## [About this task]
Given the material below, output exactly the lines from the line with "section TChartUnit" to the line with "MvPolynomial.X (⟨0, (Fin.succ_ne_zero", both ends included, and no other lines.

## [Data records]
+ + +

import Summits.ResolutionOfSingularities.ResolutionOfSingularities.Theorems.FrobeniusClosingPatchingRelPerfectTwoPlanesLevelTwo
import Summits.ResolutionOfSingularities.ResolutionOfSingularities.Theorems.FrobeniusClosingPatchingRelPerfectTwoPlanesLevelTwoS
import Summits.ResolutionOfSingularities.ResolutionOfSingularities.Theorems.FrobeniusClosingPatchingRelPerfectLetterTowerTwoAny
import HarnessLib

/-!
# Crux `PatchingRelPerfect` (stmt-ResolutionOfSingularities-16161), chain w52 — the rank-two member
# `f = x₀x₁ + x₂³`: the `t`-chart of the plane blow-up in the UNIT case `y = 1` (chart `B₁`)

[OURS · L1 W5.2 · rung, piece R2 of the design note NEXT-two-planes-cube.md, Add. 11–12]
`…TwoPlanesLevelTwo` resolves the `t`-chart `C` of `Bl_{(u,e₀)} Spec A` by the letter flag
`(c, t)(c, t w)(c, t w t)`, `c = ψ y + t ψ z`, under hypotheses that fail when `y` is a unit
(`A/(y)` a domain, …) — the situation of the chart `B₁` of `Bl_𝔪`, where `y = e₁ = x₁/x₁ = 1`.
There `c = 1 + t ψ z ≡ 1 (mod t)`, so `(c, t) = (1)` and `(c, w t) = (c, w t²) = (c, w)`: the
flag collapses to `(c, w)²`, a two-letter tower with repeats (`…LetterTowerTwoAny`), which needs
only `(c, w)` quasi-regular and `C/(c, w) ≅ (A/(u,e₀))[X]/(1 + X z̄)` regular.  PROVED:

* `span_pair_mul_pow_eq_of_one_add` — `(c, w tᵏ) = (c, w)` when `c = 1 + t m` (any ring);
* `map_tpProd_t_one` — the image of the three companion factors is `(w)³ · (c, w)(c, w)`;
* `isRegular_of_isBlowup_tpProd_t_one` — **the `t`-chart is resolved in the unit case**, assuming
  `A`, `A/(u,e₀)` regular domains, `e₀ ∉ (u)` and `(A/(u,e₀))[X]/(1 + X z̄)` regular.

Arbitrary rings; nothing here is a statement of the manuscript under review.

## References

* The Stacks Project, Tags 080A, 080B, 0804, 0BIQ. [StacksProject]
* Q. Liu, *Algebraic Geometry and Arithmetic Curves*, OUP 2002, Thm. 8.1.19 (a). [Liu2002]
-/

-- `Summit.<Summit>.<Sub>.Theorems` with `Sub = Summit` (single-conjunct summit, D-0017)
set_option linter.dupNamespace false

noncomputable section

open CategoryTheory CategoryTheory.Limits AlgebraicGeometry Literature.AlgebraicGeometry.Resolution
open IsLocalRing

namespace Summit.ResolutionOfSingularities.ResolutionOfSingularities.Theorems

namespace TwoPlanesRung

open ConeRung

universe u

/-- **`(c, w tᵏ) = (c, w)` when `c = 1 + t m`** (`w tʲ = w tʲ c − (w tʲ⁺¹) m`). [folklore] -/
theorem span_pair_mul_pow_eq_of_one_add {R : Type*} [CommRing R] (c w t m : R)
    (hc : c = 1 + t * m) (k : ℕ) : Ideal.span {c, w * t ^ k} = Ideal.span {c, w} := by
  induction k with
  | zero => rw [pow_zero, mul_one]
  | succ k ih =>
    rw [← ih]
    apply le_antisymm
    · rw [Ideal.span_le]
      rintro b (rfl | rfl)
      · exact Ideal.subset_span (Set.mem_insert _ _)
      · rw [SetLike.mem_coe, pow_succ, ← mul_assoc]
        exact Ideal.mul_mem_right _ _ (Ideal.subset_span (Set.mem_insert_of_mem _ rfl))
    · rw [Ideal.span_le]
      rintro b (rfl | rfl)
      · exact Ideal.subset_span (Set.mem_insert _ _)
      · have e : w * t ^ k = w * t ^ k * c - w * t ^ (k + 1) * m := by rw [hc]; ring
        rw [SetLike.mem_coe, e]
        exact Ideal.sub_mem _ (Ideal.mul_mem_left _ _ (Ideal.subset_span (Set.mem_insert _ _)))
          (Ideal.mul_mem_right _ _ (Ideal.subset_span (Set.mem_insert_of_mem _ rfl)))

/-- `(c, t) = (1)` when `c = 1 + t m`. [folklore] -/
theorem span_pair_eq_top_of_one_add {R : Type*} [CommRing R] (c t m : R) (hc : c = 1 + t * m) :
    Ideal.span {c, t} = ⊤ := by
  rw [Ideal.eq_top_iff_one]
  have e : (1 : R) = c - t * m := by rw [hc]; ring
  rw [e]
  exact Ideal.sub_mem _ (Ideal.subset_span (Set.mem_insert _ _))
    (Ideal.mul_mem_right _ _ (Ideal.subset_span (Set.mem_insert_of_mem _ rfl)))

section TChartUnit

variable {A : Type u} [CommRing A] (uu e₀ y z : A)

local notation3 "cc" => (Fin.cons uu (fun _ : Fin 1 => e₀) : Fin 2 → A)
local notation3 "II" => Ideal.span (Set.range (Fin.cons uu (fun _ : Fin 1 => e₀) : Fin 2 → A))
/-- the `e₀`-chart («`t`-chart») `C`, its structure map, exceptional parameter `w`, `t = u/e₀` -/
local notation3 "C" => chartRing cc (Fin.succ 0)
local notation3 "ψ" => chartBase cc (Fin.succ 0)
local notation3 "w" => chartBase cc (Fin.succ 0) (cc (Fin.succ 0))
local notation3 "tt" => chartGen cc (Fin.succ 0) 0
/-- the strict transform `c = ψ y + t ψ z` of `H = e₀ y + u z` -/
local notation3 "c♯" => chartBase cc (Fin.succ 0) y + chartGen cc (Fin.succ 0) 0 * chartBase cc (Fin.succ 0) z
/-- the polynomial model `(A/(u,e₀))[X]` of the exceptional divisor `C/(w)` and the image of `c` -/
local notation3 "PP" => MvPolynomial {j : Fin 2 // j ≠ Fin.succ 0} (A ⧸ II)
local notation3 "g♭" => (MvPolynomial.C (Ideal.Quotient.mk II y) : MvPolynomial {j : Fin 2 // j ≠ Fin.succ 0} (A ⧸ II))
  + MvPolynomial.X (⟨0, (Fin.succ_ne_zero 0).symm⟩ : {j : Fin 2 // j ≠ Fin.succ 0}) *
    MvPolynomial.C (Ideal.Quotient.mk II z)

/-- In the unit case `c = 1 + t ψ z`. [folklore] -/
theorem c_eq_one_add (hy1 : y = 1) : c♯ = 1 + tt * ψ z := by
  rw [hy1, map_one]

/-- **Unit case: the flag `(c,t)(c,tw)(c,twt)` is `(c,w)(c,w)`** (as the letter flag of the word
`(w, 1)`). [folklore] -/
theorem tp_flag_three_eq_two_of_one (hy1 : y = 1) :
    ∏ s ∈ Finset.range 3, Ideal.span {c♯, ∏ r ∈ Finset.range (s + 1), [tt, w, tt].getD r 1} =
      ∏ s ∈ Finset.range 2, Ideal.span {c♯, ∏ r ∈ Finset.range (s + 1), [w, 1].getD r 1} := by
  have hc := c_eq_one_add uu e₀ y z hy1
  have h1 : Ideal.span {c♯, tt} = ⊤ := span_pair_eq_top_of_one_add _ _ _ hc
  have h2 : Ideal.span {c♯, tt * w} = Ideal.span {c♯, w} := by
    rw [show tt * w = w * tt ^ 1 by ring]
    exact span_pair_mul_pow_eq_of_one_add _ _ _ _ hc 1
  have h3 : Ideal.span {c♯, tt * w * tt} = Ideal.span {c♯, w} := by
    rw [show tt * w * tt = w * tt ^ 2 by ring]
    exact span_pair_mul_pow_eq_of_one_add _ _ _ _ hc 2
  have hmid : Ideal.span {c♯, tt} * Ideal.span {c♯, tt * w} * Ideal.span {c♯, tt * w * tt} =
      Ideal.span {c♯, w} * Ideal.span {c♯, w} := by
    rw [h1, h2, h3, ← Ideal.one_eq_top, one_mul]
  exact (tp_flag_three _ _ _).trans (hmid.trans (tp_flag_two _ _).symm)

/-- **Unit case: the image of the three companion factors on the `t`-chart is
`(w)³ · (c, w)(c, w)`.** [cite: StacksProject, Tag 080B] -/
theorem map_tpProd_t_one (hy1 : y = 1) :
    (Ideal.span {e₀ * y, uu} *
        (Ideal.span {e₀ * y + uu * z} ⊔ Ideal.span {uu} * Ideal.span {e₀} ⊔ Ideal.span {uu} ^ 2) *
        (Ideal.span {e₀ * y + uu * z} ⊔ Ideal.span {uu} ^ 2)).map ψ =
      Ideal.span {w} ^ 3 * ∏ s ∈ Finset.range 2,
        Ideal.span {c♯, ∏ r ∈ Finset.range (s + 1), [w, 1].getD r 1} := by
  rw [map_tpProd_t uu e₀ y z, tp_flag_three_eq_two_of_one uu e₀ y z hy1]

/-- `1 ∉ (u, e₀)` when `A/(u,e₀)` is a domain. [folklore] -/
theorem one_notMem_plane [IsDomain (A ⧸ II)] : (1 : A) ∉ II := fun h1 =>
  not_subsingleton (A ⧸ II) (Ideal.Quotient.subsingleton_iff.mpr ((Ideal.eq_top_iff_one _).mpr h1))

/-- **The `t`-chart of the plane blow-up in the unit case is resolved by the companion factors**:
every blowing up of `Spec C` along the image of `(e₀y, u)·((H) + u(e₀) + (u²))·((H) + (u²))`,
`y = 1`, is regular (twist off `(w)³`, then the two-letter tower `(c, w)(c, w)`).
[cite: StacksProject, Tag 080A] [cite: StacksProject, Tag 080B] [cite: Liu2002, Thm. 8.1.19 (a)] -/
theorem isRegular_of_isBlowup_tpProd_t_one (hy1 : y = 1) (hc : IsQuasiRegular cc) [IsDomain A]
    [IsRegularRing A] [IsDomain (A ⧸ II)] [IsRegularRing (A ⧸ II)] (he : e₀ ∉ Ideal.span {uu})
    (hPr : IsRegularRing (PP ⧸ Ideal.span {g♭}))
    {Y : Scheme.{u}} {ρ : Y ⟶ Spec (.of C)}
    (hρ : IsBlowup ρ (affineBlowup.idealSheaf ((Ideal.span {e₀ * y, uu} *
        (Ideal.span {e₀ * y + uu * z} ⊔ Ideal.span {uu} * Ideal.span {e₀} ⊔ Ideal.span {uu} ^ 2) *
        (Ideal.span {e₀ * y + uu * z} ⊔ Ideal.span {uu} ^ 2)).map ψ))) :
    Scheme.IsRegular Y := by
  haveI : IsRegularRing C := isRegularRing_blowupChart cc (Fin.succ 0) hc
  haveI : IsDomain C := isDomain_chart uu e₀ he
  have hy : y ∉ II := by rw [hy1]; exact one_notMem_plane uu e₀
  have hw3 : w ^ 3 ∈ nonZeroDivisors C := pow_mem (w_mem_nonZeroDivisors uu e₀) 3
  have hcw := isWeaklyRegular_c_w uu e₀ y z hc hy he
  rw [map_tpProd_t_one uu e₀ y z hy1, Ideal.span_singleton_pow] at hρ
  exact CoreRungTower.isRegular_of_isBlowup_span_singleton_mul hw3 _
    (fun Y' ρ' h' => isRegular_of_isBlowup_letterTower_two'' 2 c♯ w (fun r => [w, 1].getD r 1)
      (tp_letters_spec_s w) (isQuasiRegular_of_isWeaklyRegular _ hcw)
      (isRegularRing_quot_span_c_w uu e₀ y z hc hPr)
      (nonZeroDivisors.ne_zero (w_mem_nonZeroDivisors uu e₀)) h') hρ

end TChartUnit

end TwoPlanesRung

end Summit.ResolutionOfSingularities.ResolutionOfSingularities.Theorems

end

+ + +

## [Task answer]
section TChartUnit

variable {A : Type u} [CommRing A] (uu e₀ y z : A)

local notation3 "cc" => (Fin.cons uu (fun _ : Fin 1 => e₀) : Fin 2 → A)
local notation3 "II" => Ideal.span (Set.range (Fin.cons uu (fun _ : Fin 1 => e₀) : Fin 2 → A))
/-- the `e₀`-chart («`t`-chart») `C`, its structure map, exceptional parameter `w`, `t = u/e₀` -/
local notation3 "C" => chartRing cc (Fin.succ 0)
local notation3 "ψ" => chartBase cc (Fin.succ 0)
local notation3 "w" => chartBase cc (Fin.succ 0) (cc (Fin.succ 0))
local notation3 "tt" => chartGen cc (Fin.succ 0) 0
/-- the strict transform `c = ψ y + t ψ z` of `H = e₀ y + u z` -/
local notation3 "c♯" => chartBase cc (Fin.succ 0) y + chartGen cc (Fin.succ 0) 0 * chartBase cc (Fin.succ 0) z
/-- the polynomial model `(A/(u,e₀))[X]` of the exceptional divisor `C/(w)` and the image of `c` -/
local notation3 "PP" => MvPolynomial {j : Fin 2 // j ≠ Fin.succ 0} (A ⧸ II)
local notation3 "g♭" => (MvPolynomial.C (Ideal.Quotient.mk II y) : MvPolynomial {j : Fin 2 // j ≠ Fin.succ 0} (A ⧸ II))
  + MvPolynomial.X (⟨0, (Fin.succ_ne_zero 0).symm⟩ : {j : Fin 2 // j ≠ Fin.succ 0}) *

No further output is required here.